None of this shows up in a usage report. But it separates AI that boosts productivity from AI that creates expensive, invisible rework.
The Metric That Flatters Everyone
Most AI readiness is measured like gym memberships. Leaders count licensed seats, active users, and logins. These numbers feel like progress because they go up and to the right. But usage counts activity, not skill.
A team can run a thousand prompts a week and produce a thousand mediocre, unchecked, or wrong outputs. The adoption dashboard turns green, but the work doesn't improve. This is why so many AI initiatives stall in a fog of vague enthusiasm.
The Real Questions to Ask
- Do employees know when AI is likely to be useful?
- Do they know when AI is likely to be wrong?
- Do they verify outputs before using them?
- Do they know what should never be entered into a tool?

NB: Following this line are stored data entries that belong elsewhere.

/-
Copyright: cell pub-balaban-gaps (YM BLITZ Y1, track G1), seat g1-p2 GEN 11 (unit `pub-balaban-gaps-g1-p2`).  Row (D4) NODE O, MODEL level:
the ASSEMBLY — per-cube conjugated coercivity of 59b–66's one-scale covariant operator `covOp(u) = Δ_W(u) + m² + a_KP_K(U)(u)` on the fine
torus, COMPRESSED to a fibre-saturated cube `□̃`, from: the k-uniform base letter of the flat operator (112 `wCoercive_flatOp`, from
`form_lower18_unif`), gradient domination of 59b's `covDop` by the flat operator (111 `gradDom_covDop`, from the Gram identity and the defect
letters), the zeroth-order Schur budget and the first-order MULTIPLIER letters of the presentation (113), run through 109's abstract
`conjCoercive_of_gradient` on the compressed index (109's `compress_presented`, `gradDom_compress`; the β cell's `conjCoercive_compress`).
Every constant is a function of `d, a, L, κ, ℓ, ℓ_B, β, β₀, γ_r, γ_c, α_K` — at `ℓ = η`, `ℓ_B = d` NOTHING depends on the scale `K`: the (L)
cube-level step of row (D4) NODE O for this carrier in FORM currency (g1-plan-1 GEN 38 (σ′)(τ)(υ)).  HONEST FRAMING: model level; the windows
(66's (3.37) letters), the averaging budget (64) and the weight are hypothesis data; the GLOBAL margin of 104's END stays k-dependent on this
carrier ((σ)); Bałaban's `Δ^{(k)}(𝐔)` NOT constructed; (D4) instance 0∕1; NOT BetaPertH, NOT continuum, NOT Clay.
-/
import Summits.QuantumFields.BalabanUV.Gaps.D4WalkBlockFormCoercive
import Summits.QuantumFields.BalabanUV.Gaps.D4WalkBlockFormGradientTorus
import Summits.QuantumFields.BalabanUV.Gaps.D4WalkBlockFormShiftTorus

/-!
# `Gaps.D4WalkBlockFormCovOpTorus` — per-cube conjugated coercivity of the one-scale covariant operator on the fine torus with k-free
# constants: the assembly of 109 ∕ 111 ∕ 112 ∕ 113 (cell pub-balaban-gaps, seat g1-p2 gen 11)

HONEST DEPENDENCY (cell pub-balaban, verbatim): continuum YM on T⁴ ⇐ BetaPertH ∧ nine spine estimates (0/9 proved); BetaPertH ⇐ (D1) ∧ (D4) ∧ CAP+tail.

[B9] Cor. 3.6 p. 408 ∕ p. 409: the local inverses `G′_□` of the gauged operator exist with scale-free constants because `Δ′(1)` is bounded
below (Thms 3.1–3.3) and `V′` is small in the (3.37) window.  THIS FILE ([folklore] assembly):
* **`conjCoercive_compress_covOp`** — for `a > 0`, `m² ≥ 0`, `K ≥ 1`, `α_K ≥ 0`; a weight `ρ` fibre-constant, moving by `≤ ℓ` across fine bonds and by
  `≤ ℓ_B` on K-blocks; a fibre-saturated `S`; windows `rows, cols W^±_μ(u,x) ≤ ηβ`, `rows, cols Σ_μ(W⁺_μ + W⁻_μ)(u,x) ≤ η²β₀` on the ball;
  conjugated Schur sums `γ_r, γ_c` of `compress (P_K(U)(u) − P_K ⊗ 1) S`; `0 < t`, `tβγ ≤ 2` with `γ = 2(1 + e^{2|κ|ℓ})`:
  `M·‖z‖² ≤ Re conjForm (compress (covOp u) S) κ ρ z` on the ball, `M = (1 − tβγ∕2)m_w − (β₀ + ½α(γ_r + γ_c)) − Σ_ι β∕(2t) − tβc_D∕2`,
  `m_w = min{8, a(1 − L⁻²)} − 2dη⁻²(cosh(|κ|ℓ) − 1) − α(cosh(|κ|ℓ_B) − 1)`, `c_D = (1 + e^{2|κ|ℓ})(2αe^{|κ|ℓ_B} + 4d(η⁻¹(e^{|κ|ℓ} − 1))²)`.
WHAT IT IS NOT.  The gauge presentation `fibD g·covOp(U)·fibD g⁻ = covOp(U^g)` (66 ∕ 90 ∕ 91a) that turns this into 104's per-cube `hcoer`, the
windows from (3.37) on `X` (66), the averaging budget (64), and the GLOBAL margin (104's `hq`, k-dependent here per (σ)) are NOT here; (D4)
instance 0∕1; words of row (D4) UNCHANGED (`ExistsUniformAcrossSmall 𝓣_Bałaban α Rσ₀ θ₀` + `TermDomination`, OBJECT level).

References (method only): T. Bałaban, Comm. Math. Phys. **99** (1985) 389–434 [B9], (3.37) p. 396, Thms 3.1–3.3 pp. 397–399, (3.42) p. 399,
(3.50)–(3.54) pp. 400–401, Cor. 3.6 p. 408, p. 409.
-/

noncomputable section

namespace Summit.QuantumFields.BalabanUV.Gaps.D4WalkBlockFormCovOpTorus

open Metric Set Finset Complex Matrix
open scoped BigOperators Matrix ComplexConjugate
open Literature.MathematicalPhysics.QuantumFieldTheory.Balaban1983to89
open Literature.MathematicalPhysics.QuantumFieldTheory.Balaban1983to89.B5Prop11Lower (nsq nsq_nonneg)
open Summit.QuantumFields.BalabanUV.Beta.UnitLatticeLocalInverse (compress conjCoercive_compress)
open Summit.QuantumFields.BalabanUV.Beta.UnitLatticeNearFar (compress_add)
open Summit.QuantumFields.BalabanUV.Beta.AccretiveCombesThomas (conjForm)
open Summit.QuantumFields.BalabanUV.Gaps.D4WalkBlockCovariantGeometry (fibDiag)
open Summit.QuantumFields.BalabanUV.Gaps.D4WalkBlockCovariantShift (covDop covCoeff covCoeff₀ flatLap covCoeff_inl covCoeff_inr)
open Summit.QuantumFields.BalabanUV.Gaps.D4WalkBlockCovariantPropagator (Pf Vav covOp)
open Summit.QuantumFields.BalabanUV.Gaps.D4WalkBlockLocalInverse (cRow cCol re_conjForm_ge_neg_schur)
open Summit.QuantumFields.BalabanUV.Gaps.D4WalkBlockFormCoercive (conjCoercive_of_gradient compress_finset_sum gradDom_compress)
open Summit.QuantumFields.BalabanUV.Gaps.D4WalkModelGaugedSchur (compress_mul_of_reducing_left)
open Summit.QuantumFields.BalabanUV.Gaps.D4WalkBlockFormGradientTorus (gradDom_covDop)
open Summit.QuantumFields.BalabanUV.Gaps.D4WalkBlockFormBaseTorus (wCoercive_flatOp re_conjForm_flatOp_sub_flatLap_ge)
open Summit.QuantumFields.BalabanUV.Gaps.D4WalkBlockFormShiftTorus (covOp_presented fibDiag_reduces letters_covCoeff schur_V₀)

variable {P : Params} {F : Type} [Fintype F] [DecidableEq F]
variable {E : Type*} [NormedAddCommGroup E] [NormedSpace ℂ E]
variable {Wp Wm : Fin P.d → E → Site P 0 → Matrix F F ℂ} {PU : E → Matrix (Site P 0 × F) (Site P 0 × F) ℂ} {a msq : ℝ}

omit [Fintype F] [DecidableEq F] [NormedAddCommGroup E] [NormedSpace ℂ E] in
/-- the multipliers `−covCoeff ι u` reduce every fibre-saturated `S` (site-local fibre coefficients). -/
theorem neg_covCoeff_reduces {S : Finset (Site P 0 × F)} (hS : ∀ p ∈ S, ∀ b : F, (p.1, b) ∈ S) (ι : Fin P.d ⊕ Fin P.d) (u : E)
    (i j : Site P 0 × F) (h : (-covCoeff P F Wp Wm ι u) i j ≠ 0) : i ∈ S ↔ j ∈ S := by
  rw [Matrix.neg_apply, neg_ne_zero] at h
  rcases ι with μ | μ
  · rw [covCoeff_inl] at h; exact fibDiag_reduces _ hS i j h
  · rw [covCoeff_inr] at h; exact fibDiag_reduces _ hS i j h

omit [NormedSpace ℂ E] in
/-- **PER-CUBE CONJUGATED COERCIVITY OF THE ONE-SCALE COVARIANT OPERATOR, k-FREE CONSTANTS.**  See the module docstring for the letters; the
margin is 109's with `m = m_w` (112), `γ = 2(1 + e^{2|κ|ℓ})`, `c_D = (1 + e^{2|κ|ℓ})(2αe^{|κ|ℓ_B} + 4d(η⁻¹(e^{|κ|ℓ} − 1))²)` (111 + 112),
`α₀ = ½((β₀ + αγ_r) + (β₀ + αγ_c))`, `β_r(ι) = β_c = β` (113). [cite: Balaban1985BackgroundPropagators, Thms 3.1–3.3 p.399, (3.52)–(3.54) pp.400–401, Cor. 3.6 p.408, p.409] -/
theorem conjCoercive_compress_covOp (ha : 0 < a) (hmsq : 0 ≤ msq) (hK : 1 ≤ P.K) (hα : 0 ≤ B1RG242Torus.α P a P.K) {ℓ ℓB : ℝ} (hℓ : 0 ≤ ℓ)
    (ρ : Site P 0 × F → ℝ) (hρ : ∀ (p : Site P 0 × F) (μ : Fin P.d), |ρ p - ρ (Site.shift p.1 μ, p.2)| ≤ ℓ)
    (hρB : ∀ (x x' : Site P 0) (b : F), Site.proj P.K (B1RG242Torus.lvl P P.K) x' = Site.proj P.K (B1RG242Torus.lvl P P.K) x →
      |ρ (x, b) - ρ (x', b)| ≤ ℓB)
    (hρF : ∀ (x : Site P 0) (b b' : F), ρ (x, b) = ρ (x, b'))
    (S : Finset (Site P 0 × F)) (hS : ∀ p ∈ S, ∀ b : F, (p.1, b) ∈ S) {R β β₀ γr γc t : ℝ} (κ : ℝ)
    (hWp : ∀ μ, ∀ u ∈ ball (0 : E) R, ∀ x b, ∑ b', ‖Wp μ u x b b'‖ ≤ P.eps * β ∧ ∑ b', ‖Wp μ u x b' b‖ ≤ P.eps * β)
    (hWm : ∀ μ, ∀ u ∈ ball (0 : E) R, ∀ x b, ∑ b', ‖Wm μ u x b b'‖ ≤ P.eps * β ∧ ∑ b', ‖Wm μ u x b' b‖ ≤ P.eps * β)
    (hW0 : ∀ u ∈ ball (0 : E) R, ∀ x b, ∑ b', ‖(∑ μ, (Wp μ u x + Wm μ u x)) b b'‖ ≤ P.eps ^ 2 * β₀ ∧
      ∑ b', ‖(∑ μ, (Wp μ u x + Wm μ u x)) b' b‖ ≤ P.eps ^ 2 * β₀)
    (hAr : ∀ u ∈ ball (0 : E) R, ∀ e : S, cRow (compress (PU u - Pf P F) S) κ (fun e : S => ρ e) e ≤ γr)
    (hAc : ∀ u ∈ ball (0 : E) R, ∀ e : S, cCol (compress (PU u - Pf P F) S) κ (fun e : S => ρ e) e ≤ γc)
    (hβ : 0 ≤ β) (ht : 0 < t) (htγ : t * β * ((1 + Real.exp (2 * (|κ| * ℓ))) * 2) ≤ 2) :
    ∀ u ∈ ball (0 : E) R, ∀ z : S → ℂ,
      ((1 - t * β * ((1 + Real.exp (2 * (|κ| * ℓ))) * 2) / 2)
          * (min 8 (a * (1 - (((P.L : ℝ)) ^ 2)⁻¹)) - (0 + 2 * P.d * (P.eps⁻¹ ^ 2 * (Real.cosh (|κ| * ℓ) - 1))
              + B1RG242Torus.α P a P.K * (Real.cosh (|κ| * ℓB) - 1)))
        - ((β₀ + B1RG242Torus.α P a P.K * γr) + (β₀ + B1RG242Torus.α P a P.K * γc)) / 2
        - (∑ _ι : Fin P.d ⊕ Fin P.d, β) / (2 * t)
        - t * β * ((1 + Real.exp (2 * (|κ| * ℓ))) * (2 * (B1RG242Torus.α P a P.K * Real.exp (|κ| * ℓB))
            + 4 * P.d * (P.eps⁻¹ * (Real.exp (|κ| * ℓ) - 1)) ^ 2)) / 2) * nsq z
      ≤ (conjForm (compress (covOp P F Wp Wm PU a msq u) S) κ (fun e : S => ρ e) z).re := by
  intro u hu z
  have hsum : compress (∑ ι, -covCoeff P F Wp Wm ι u * covDop P F ι) S = ∑ ι, compress (-covCoeff P F Wp Wm ι u) S * compress (covDop P F ι) S := by
    rw [compress_finset_sum]
    exact Finset.sum_congr rfl fun ι _ => compress_mul_of_reducing_left (fun i j h => neg_covCoeff_reduces hS ι u i j h) _
  rw [covOp_presented u, compress_add, compress_add, hsum]
  exact conjCoercive_of_gradient (compress _ S) (compress _ S) (fun ι => compress (-covCoeff P F Wp Wm ι u) S)
    (fun ι => compress (covDop P F ι) S) κ (fun e : S => ρ e)
    (conjCoercive_compress _ κ ρ (wCoercive_flatOp ρ ha hmsq hK hα hρ hρB κ))
    (gradDom_compress _ (covDop P F) S κ ρ (gradDom_covDop κ ρ hℓ hρ _ (re_conjForm_flatOp_sub_flatLap_ge ρ hmsq hα hρB κ)))
    (re_conjForm_ge_neg_schur _ κ _ (fun e => (schur_V₀ ρ hρF S hα hW0 κ hAr hAc u hu e).1) (fun e => (schur_V₀ ρ hρF S hα hW0 κ hAr hAc u hu e).2))
    (fun ι e => (letters_covCoeff ρ hρF S hWp hWm u hu ι κ e).1) (fun ι e => (letters_covCoeff ρ hρF S hWp hWm u hu ι κ e).2) ht hβ htγ z

end Summit.QuantumFields.BalabanUV.Gaps.D4WalkBlockFormCovOpTorus

end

- Can they spot when a polished answer disguises weak thinking?
These skills don't appear in a usage report. But they determine whether AI becomes a productivity engine or a quiet source of risk.
The Leadership Blind Spot
Here's what should grab every executive's attention. ServiceNow found that the strongest predictors of AI value were not tools or budgets. They were leadership and governance.
Yet, in a Leadership IQ survey of 1,251 executives, nearly 80% said they personally use AI tools. But almost half either didn't believe AI would change their own role or weren't sure. Even leaders who use AI daily often lack a real understanding of what it means.
Most leaders can tell you how many employees have access to AI. They can tell you how many logged in last month. But they often cannot tell you:
- Which teams verify AI work before it reaches a client.
- Where employees paste sensitive information into unknown tools.
- Which departments redesign real workflows around AI versus just experimenting.
- Where unchecked AI output piles up, looking clean enough to pass.
That is the real reskilling problem.
How to Fix the AI Skill Gap
The next step for leaders who want AI to pay off is to change the question. Stop asking, "How many people use AI?" Start asking, "How well do they use it?"
Can your team tell when a model is likely wrong? Do they verify before they ship? Do they know what's unsafe to type into a public tool? Has anyone redesigned real work around AI, or is it still happening in scattered chat windows you never see?
These questions are harder to answer than a usage dashboard. That's exactly the point. They measure the thing that creates value instead of the thing that's easy to count.
The companies that pull ahead over the next two years won't be the ones whose people use AI the most. They'll be the ones whose people use it best, and whose leaders understood the difference early enough to do something about it.